[Exercise brief] Return every line of the data below word for word, including the punctuation.

Collected data:

+===+

import Mathlib.RingTheory.Ideal.MinimalPrime.Noetherian
import Mathlib.RingTheory.Finiteness.Ideal
import HarnessLib

/-!
# A uniform multiplier off one minimal prime (crux `FrobeniusLadder.FRationalResolution`, line `Sketch`)

Stub `exists_multiplier_off_minimalPrime` of the skeleton `Sketch` for crux
stmt-ResolutionOfSingularities-15317 (theme LOC: F-rationality localizes, Hochster–Huneke 1994,
Thm. 4.2 (f)). For an ideal `I` of a Noetherian ring `R` and a minimal prime `P` of `I` there is an
element `t ∉ P` such that every OTHER minimal prime `Q` of `I` admits `a ∉ Q` with `a * t ∈ I`.

Proof: the minimal primes of `I` form a finite set (`Ideal.finite_minimalPrimes_of_isNoetherianRing`)
and `I.radical ^ k ≤ I` for some `k` (`Ideal.exists_radical_pow_le_of_fg`). Let `𝒬` be the finite set
of minimal primes other than `P`. By prime avoidance for finite intersections
(`Ideal.IsPrime.inf_le'`) and minimality, `⨅ 𝒬 ≰ P`: pick `t₀ ∈ ⨅ 𝒬` with `t₀ ∉ P` and put
`t := t₀ ^ k`. Given `Q ∈ 𝒬`, minimality of `Q` gives `b ∈ P` with `b ∉ Q`; then `b * t₀` lies in
every minimal prime of `I`, i.e. in `I.radical = sInf I.minimalPrimes`, so
`(b * t₀) ^ k = b ^ k * t₀ ^ k ∈ I`, and `a := b ^ k ∉ Q`.
-/

-- single-problem summit: the doubled namespace component `ResolutionOfSingularities` is forced
set_option linter.dupNamespace false

namespace Summit.ResolutionOfSingularities.ResolutionOfSingularities.Theorems.FRationalResolution

/-- Two comparable minimal primes of the same ideal are equal: if `Q ≤ P` with `P, Q` both minimal
over `I` then `Q = P`. -/
theorem eq_of_mem_minimalPrimes_of_le {R : Type*} [CommSemiring R] {I P Q : Ideal R}
    (hP : P ∈ I.minimalPrimes) (hQ : Q ∈ I.minimalPrimes) (hQP : Q ≤ P) : Q = P :=
  le_antisymm hQP (hP.2 ⟨hQ.1.1, hQ.1.2⟩ hQP)

/-- **A uniform multiplier off one minimal prime.** For an ideal `I` of a Noetherian ring and a minimal
prime `P` of `I`, some `t ∉ P` multiplies, for every other minimal prime `Q` of `I`, a suitable
element `a ∉ Q` into `I`. -/
theorem exists_multiplier_off_minimalPrime (R : Type) [CommRing R] [IsNoetherianRing R]
    (I P : Ideal R) (hP : P ∈ I.minimalPrimes) :
    ∃ t : R, t ∉ P ∧ ∀ Q ∈ I.minimalPrimes, Q ≠ P → ∃ a : R, a ∉ Q ∧ a * t ∈ I := by
  classical
  have hPpr : P.IsPrime := hP.1.1
  have hfin : I.minimalPrimes.Finite := Ideal.finite_minimalPrimes_of_isNoetherianRing R I
  obtain ⟨k, hk⟩ : ∃ k : ℕ, I.radical ^ k ≤ I :=
    Ideal.exists_radical_pow_le_of_fg I (IsNoetherian.noetherian _)
  -- the other minimal primes, as a finset
  set S : Finset (Ideal R) := hfin.toFinset.erase P with hS
  have hmemS : ∀ Q : Ideal R, Q ∈ S ↔ Q ≠ P ∧ Q ∈ I.minimalPrimes := by
    intro Q
    rw [hS, Finset.mem_erase, Set.Finite.mem_toFinset]
  -- prime avoidance for the finite intersection `⨅ S`
  have hnot : ¬ S.inf id ≤ P := by
    intro hle
    obtain ⟨Q, hQS, hQP⟩ := hPpr.inf_le'.1 hle
    obtain ⟨hQne, hQ⟩ := (hmemS Q).1 hQS
    exact hQne (eq_of_mem_minimalPrimes_of_le hP hQ hQP)
  obtain ⟨t₀, ht₀S, ht₀P⟩ := SetLike.not_le_iff_exists.1 hnot
  have ht₀ : ∀ Q ∈ S, t₀ ∈ Q := by
    simpa only [Submodule.mem_finsetInf, id] using ht₀S
  refine ⟨t₀ ^ k, fun h => ht₀P (hPpr.mem_of_pow_mem k h), ?_⟩
  intro Q hQ hQne
  have hQpr : Q.IsPrime := hQ.1.1
  have hQS : Q ∈ S := (hmemS Q).2 ⟨hQne, hQ⟩
  -- `P ≰ Q` by minimality of `Q`
  have hPQ : ¬ P ≤ Q := fun hle => hQne (eq_of_mem_minimalPrimes_of_le hQ hP hle).symm
  obtain ⟨b, hbP, hbQ⟩ := SetLike.not_le_iff_exists.1 hPQ
  -- `b * t₀` lies in every minimal prime of `I`, hence in the radical
  have hrad : b * t₀ ∈ I.radical := by
    rw [← Ideal.sInf_minimalPrimes, Submodule.mem_sInf]
    intro Q' hQ'
    by_cases hQ'P : Q' = P
    · subst hQ'P
      exact Ideal.mul_mem_right _ _ hbP
    · exact Ideal.mul_mem_left _ _ (ht₀ Q' ((hmemS Q').2 ⟨hQ'P, hQ'⟩))
  refine ⟨b ^ k, fun h => hbQ (hQpr.mem_of_pow_mem k h), ?_⟩
  rw [← mul_pow]
  exact hk (Ideal.pow_mem_pow hrad k)

end Summit.ResolutionOfSingularities.ResolutionOfSingularities.Theorems.FRationalResolution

+===+

[Answer to the exercise]
import Mathlib.RingTheory.Ideal.MinimalPrime.Noetherian
import Mathlib.RingTheory.Finiteness.Ideal
import HarnessLib

/-!
# A uniform multiplier off one minimal prime (crux `FrobeniusLadder.FRationalResolution`, line `Sketch`)

Stub `exists_multiplier_off_minimalPrime` of the skeleton `Sketch` for crux
stmt-ResolutionOfSingularities-15317 (theme LOC: F-rationality localizes, Hochster–Huneke 1994,
Thm. 4.2 (f)). For an ideal `I` of a Noetherian ring `R` and a minimal prime `P` of `I` there is an
element `t ∉ P` such that every OTHER minimal prime `Q` of `I` admits `a ∉ Q` with `a * t ∈ I`.

Proof: the minimal primes of `I` form a finite set (`Ideal.finite_minimalPrimes_of_isNoetherianRing`)
and `I.radical ^ k ≤ I` for some `k` (`Ideal.exists_radical_pow_le_of_fg`). Let `𝒬` be the finite set
of minimal primes other than `P`. By prime avoidance for finite intersections
(`Ideal.IsPrime.inf_le'`) and minimality, `⨅ 𝒬 ≰ P`: pick `t₀ ∈ ⨅ 𝒬` with `t₀ ∉ P` and put
`t := t₀ ^ k`. Given `Q ∈ 𝒬`, minimality of `Q` gives `b ∈ P` with `b ∉ Q`; then `b * t₀` lies in
every minimal prime of `I`, i.e. in `I.radical = sInf I.minimalPrimes`, so
`(b * t₀) ^ k = b ^ k * t₀ ^ k ∈ I`, and `a := b ^ k ∉ Q`.
-/

-- single-problem summit: the doubled namespace component `ResolutionOfSingularities` is forced
set_option linter.dupNamespace false

namespace Summit.ResolutionOfSingularities.ResolutionOfSingularities.Theorems.FRationalResolution

/-- Two comparable minimal primes of the same ideal are equal: if `Q ≤ P` with `P, Q` both minimal
over `I` then `Q = P`. -/
theorem eq_of_mem_minimalPrimes_of_le {R : Type*} [CommSemiring R] {I P Q : Ideal R}
    (hP : P ∈ I.minimalPrimes) (hQ : Q ∈ I.minimalPrimes) (hQP : Q ≤ P) : Q = P :=
  le_antisymm hQP (hP.2 ⟨hQ.1.1, hQ.1.2⟩ hQP)

/-- **A uniform multiplier off one minimal prime.** For an ideal `I` of a Noetherian ring and a minimal
prime `P` of `I`, some `t ∉ P` multiplies, for every other minimal prime `Q` of `I`, a suitable
element `a ∉ Q` into `I`. -/
theorem exists_multiplier_off_minimalPrime (R : Type) [CommRing R] [IsNoetherianRing R]
    (I P : Ideal R) (hP : P ∈ I.minimalPrimes) :
    ∃ t : R, t ∉ P ∧ ∀ Q ∈ I.minimalPrimes, Q ≠ P → ∃ a : R, a ∉ Q ∧ a * t ∈ I := by
  classical
  have hPpr : P.IsPrime := hP.1.1
  have hfin : I.minimalPrimes.Finite := Ideal.finite_minimalPrimes_of_isNoetherianRing R I
  obtain ⟨k, hk⟩ : ∃ k : ℕ, I.radical ^ k ≤ I :=
    Ideal.exists_radical_pow_le_of_fg I (IsNoetherian.noetherian _)
  -- the other minimal primes, as a finset
  set S : Finset (Ideal R) := hfin.toFinset.erase P with hS
  have hmemS : ∀ Q : Ideal R, Q ∈ S ↔ Q ≠ P ∧ Q ∈ I.minimalPrimes := by
    intro Q
    rw [hS, Finset.mem_erase, Set.Finite.mem_toFinset]
  -- prime avoidance for the finite intersection `⨅ S`
  have hnot : ¬ S.inf id ≤ P := by
    intro hle
    obtain ⟨Q, hQS, hQP⟩ := hPpr.inf_le'.1 hle
    obtain ⟨hQne, hQ⟩ := (hmemS Q).1 hQS
    exact hQne (eq_of_mem_minimalPrimes_of_le hP hQ hQP)
  obtain ⟨t₀, ht₀S, ht₀P⟩ := SetLike.not_le_iff_exists.1 hnot
  have ht₀ : ∀ Q ∈ S, t₀ ∈ Q := by
    simpa only [Submodule.mem_finsetInf, id] using ht₀S
  refine ⟨t₀ ^ k, fun h => ht₀P (hPpr.mem_of_pow_mem k h), ?_⟩
  intro Q hQ hQne
  have hQpr : Q.IsPrime := hQ.1.1
  have hQS : Q ∈ S := (hmemS Q).2 ⟨hQne, hQ⟩
  -- `P ≰ Q` by minimality of `Q`
  have hPQ : ¬ P ≤ Q := fun hle => hQne (eq_of_mem_minimalPrimes_of_le hQ hP hle).symm
  obtain ⟨b, hbP, hbQ⟩ := SetLike.not_le_iff_exists.1 hPQ
  -- `b * t₀` lies in every minimal prime of `I`, hence in the radical
  have hrad : b * t₀ ∈ I.radical := by
    rw [← Ideal.sInf_minimalPrimes, Submodule.mem_sInf]
    intro Q' hQ'
    by_cases hQ'P : Q' = P
    · subst hQ'P
      exact Ideal.mul_mem_right _ _ hbP
    · exact Ideal.mul_mem_left _ _ (ht₀ Q' ((hmemS Q').2 ⟨hQ'P, hQ'⟩))
  refine ⟨b ^ k, fun h => hbQ (hQpr.mem_of_pow_mem k h), ?_⟩
  rw [← mul_pow]
  exact hk (Ideal.pow_mem_pow hrad k)

end Summit.ResolutionOfSingularities.ResolutionOfSingularities.Theorems.FRationalResolution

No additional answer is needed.